▶ Records supplied
import Summits.CriticalPhenomena.PercolationContinuityZ3.Theorems.PercNearOneGluingNoHeavyLowerTailSahiInterpCheck
import Summits.CriticalPhenomena.PercolationContinuityZ3.Theorems.PercNearOneGluingNoHeavyLowerTailSahiSymCubeSound

/-!
# The interpolation leaf test for Sahi's `E_n` on `{0,1}^m`, IV: invariance under the coordinate permutations

Support file (cell `prim-sahi`, seat `prim-sahi-typer` gen 30; `--supports stmt-CriticalPhenomena-4575`).  Pure proofs; standard axioms, no `sorry`.

* `encA_injective` — events of `Set (Fin m)` are determined by their bitmasks; **`pullN_encA`** — `pullN m σ (encA m X)` is the bitmask of the
  pull-back event `{S | σ '' S ∈ X}` (…`SahiSymCubeOrbit.pt_actP`);
* `reindexOK_spec` — a passing `reindexOK` is a relabelling by a permutation of `Fin n`;
* **`sahiE_perm_of_symFam`** — if the bitmasks of `A` pass `symFam m n`, then `E_n(μ_{p∘σ}; A) = E_n(μ_p; A)` for every `σ ∈ Sym(Fin m)` and every
  product weight (transport `sahiE_comp_equiv` along `S ↦ σ⁻¹ '' S`, …`SahiSymCubeSound.bernoulliWeight_image_perm`, relabelling `sahiE_comp_perm`).
  This is what lets the checker evaluate `E_n` at SORTED grid points only. [this work]
-/

namespace Summit.CriticalPhenomena.PercolationContinuityZ3.Theorems.SahiInterp

open Finset OneCutCert SahiC3Cube NCopyCert SahiSymCube

/-! ## Symmetry of a family under the coordinate permutations -/

open Literature.Combinatorics.Sahi2008 (sahiE bernoulliWeight sahiE_comp_perm sahiE_comp_equiv)
open Literature.Probability.Percolation.DecisionTree (ind ind_of_mem ind_of_not_mem)

/-- Event bitmasks determine events. [this work] -/
theorem encA_injective (m : ℕ) : Function.Injective (encA m) := by
  classical
  intro X Y h
  ext S
  have hb := congrArg (fun N => Nat.testBit N (encS S)) h
  simp only [testBit_encA, encS_lt S, decide_true, Bool.true_and] at hb
  rw [pt_encS] at hb
  constructor
  · intro hS
    have h1 : decide (S ∈ Y) = true := by rw [← hb]; exact decide_eq_true hS
    exact of_decide_eq_true h1
  · intro hS
    have h1 : decide (S ∈ X) = true := by rw [hb]; exact decide_eq_true hS
    exact of_decide_eq_true h1

/-- **`pullN` is the bitmask of the pull-back event** `{S | σ '' S ∈ X}` along the coordinate permutation `σ`. [this work] -/
theorem pullN_encA {m : ℕ} (σ : Equiv.Perm (Fin m)) (X : Set (Set (Fin m))) :
    pullN m (List.ofFn fun i : Fin m => ((σ i : Fin m) : ℕ)) (encA m X) = encA m {S | σ '' S ∈ X} := by
  refine Nat.eq_of_testBit_eq fun y => ?_
  unfold pullN
  rw [testBit_ofBits, testBit_encA, testBit_encA]
  by_cases hy : y < 2 ^ m
  · have h1 : actL m (List.ofFn fun i : Fin m => ((σ i : Fin m) : ℕ)) y = actP m σ y := rfl
    rw [h1, pt_actP]
    simp only [hy, decide_true, Bool.true_and, actP_lt, Set.mem_setOf_eq]
    apply Bool.eq_iff_iff.2
    simp only [decide_eq_true_eq]
  · simp [hy]

/-- A passing `reindexOK` yields a relabelling permutation. [this work] -/
theorem reindexOK_spec {n : ℕ} {a b : Fin n → ℕ} (h : reindexOK n a b = true) :
    ∃ τ : Equiv.Perm (Fin n), ∀ i, a (τ i) = b i := by
  unfold reindexOK at h
  simp only [Bool.and_eq_true, decide_eq_true_eq] at h
  obtain ⟨hval, hinj⟩ := h
  exact ⟨Equiv.ofBijective _ (Finite.injective_iff_bijective.1 hinj), fun i => hval i⟩

/-- **`E_n(μ_p; A)` is invariant under the coordinate permutations** (weight `p ↦ p ∘ σ`) for a family whose bitmasks pass `symFam`. [this work] -/
theorem sahiE_perm_of_symFam {m n : ℕ} (A : Fin n → Set (Set (Fin m))) (hsym : symFam m n (fun i => encA m (A i)) = true)
    (σ : Equiv.Perm (Fin m)) (p : Fin m → unitInterval) :
    sahiE (bernoulliWeight (p ∘ σ)) n (fun i => ind (A i)) = sahiE (bernoulliWeight p) n (fun i => ind (A i)) := by
  set σ' : Equiv.Perm (Fin m) := σ.symm with hσ'
  have hpσ : (p ∘ σ) = p ∘ σ'.symm := by rw [hσ', Equiv.symm_symm]
  -- the relabelling permutation from the check
  unfold symFam at hsym
  rw [List.all_eq_true] at hsym
  have hOK := hsym _ (ofFn_perm_mem_permsL σ')
  obtain ⟨τ, hτ⟩ := reindexOK_spec hOK
  have hA : ∀ i, A (τ i) = {S | σ' '' S ∈ A i} := by
    intro i
    apply encA_injective m
    rw [hτ i, pullN_encA]
  -- transport along `S ↦ σ' '' S`
  have h := sahiE_comp_equiv (Equiv.Set.congr σ') (bernoulliWeight (p ∘ σ'.symm)) n (fun i => ind (A i))
  have hμ : (bernoulliWeight (p ∘ σ'.symm) ∘ (Equiv.Set.congr σ')) = bernoulliWeight p := by
    funext ω; exact bernoulliWeight_image_perm σ' p ω
  have hf : (fun i => ind (A i) ∘ (Equiv.Set.congr σ')) = fun i => ind (A (τ i)) := by
    funext i S
    show ind (A i) (σ' '' S) = ind (A (τ i)) S
    rw [hA i]
    by_cases hS : σ' '' S ∈ A i
    · rw [ind_of_mem hS, ind_of_mem (show S ∈ {S | σ' '' S ∈ A i} from hS)]
    · rw [ind_of_not_mem hS, ind_of_not_mem (show S ∉ {S | σ' '' S ∈ A i} from hS)]
  rw [hμ, hf] at h
  rw [hpσ, ← h]
  exact sahiE_comp_perm (bernoulliWeight p) n τ (fun i => ind (A i))

end Summit.CriticalPhenomena.PercolationContinuityZ3.Theorems.SahiInterp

▶ Exercise directions
Give only the lines from the one holding "rw [testBit_ofBits, testBit_encA, testBit_encA]" through the one holding "set σ' : Equiv.Perm", each restated exactly as it appears above.

▶ Answer space
  rw [testBit_ofBits, testBit_encA, testBit_encA]
  by_cases hy : y < 2 ^ m
  · have h1 : actL m (List.ofFn fun i : Fin m => ((σ i : Fin m) : ℕ)) y = actP m σ y := rfl
    rw [h1, pt_actP]
    simp only [hy, decide_true, Bool.true_and, actP_lt, Set.mem_setOf_eq]
    apply Bool.eq_iff_iff.2
    simp only [decide_eq_true_eq]
  · simp [hy]

/-- A passing `reindexOK` yields a relabelling permutation. [this work] -/
theorem reindexOK_spec {n : ℕ} {a b : Fin n → ℕ} (h : reindexOK n a b = true) :
    ∃ τ : Equiv.Perm (Fin n), ∀ i, a (τ i) = b i := by
  unfold reindexOK at h
  simp only [Bool.and_eq_true, decide_eq_true_eq] at h
  obtain ⟨hval, hinj⟩ := h
  exact ⟨Equiv.ofBijective _ (Finite.injective_iff_bijective.1 hinj), fun i => hval i⟩

/-- **`E_n(μ_p; A)` is invariant under the coordinate permutations** (weight `p ↦ p ∘ σ`) for a family whose bitmasks pass `symFam`. [this work] -/
theorem sahiE_perm_of_symFam {m n : ℕ} (A : Fin n → Set (Set (Fin m))) (hsym : symFam m n (fun i => encA m (A i)) = true)
    (σ : Equiv.Perm (Fin m)) (p : Fin m → unitInterval) :
    sahiE (bernoulliWeight (p ∘ σ)) n (fun i => ind (A i)) = sahiE (bernoulliWeight p) n (fun i => ind (A i)) := by
  set σ' : Equiv.Perm (Fin m) := σ.symm with hσ'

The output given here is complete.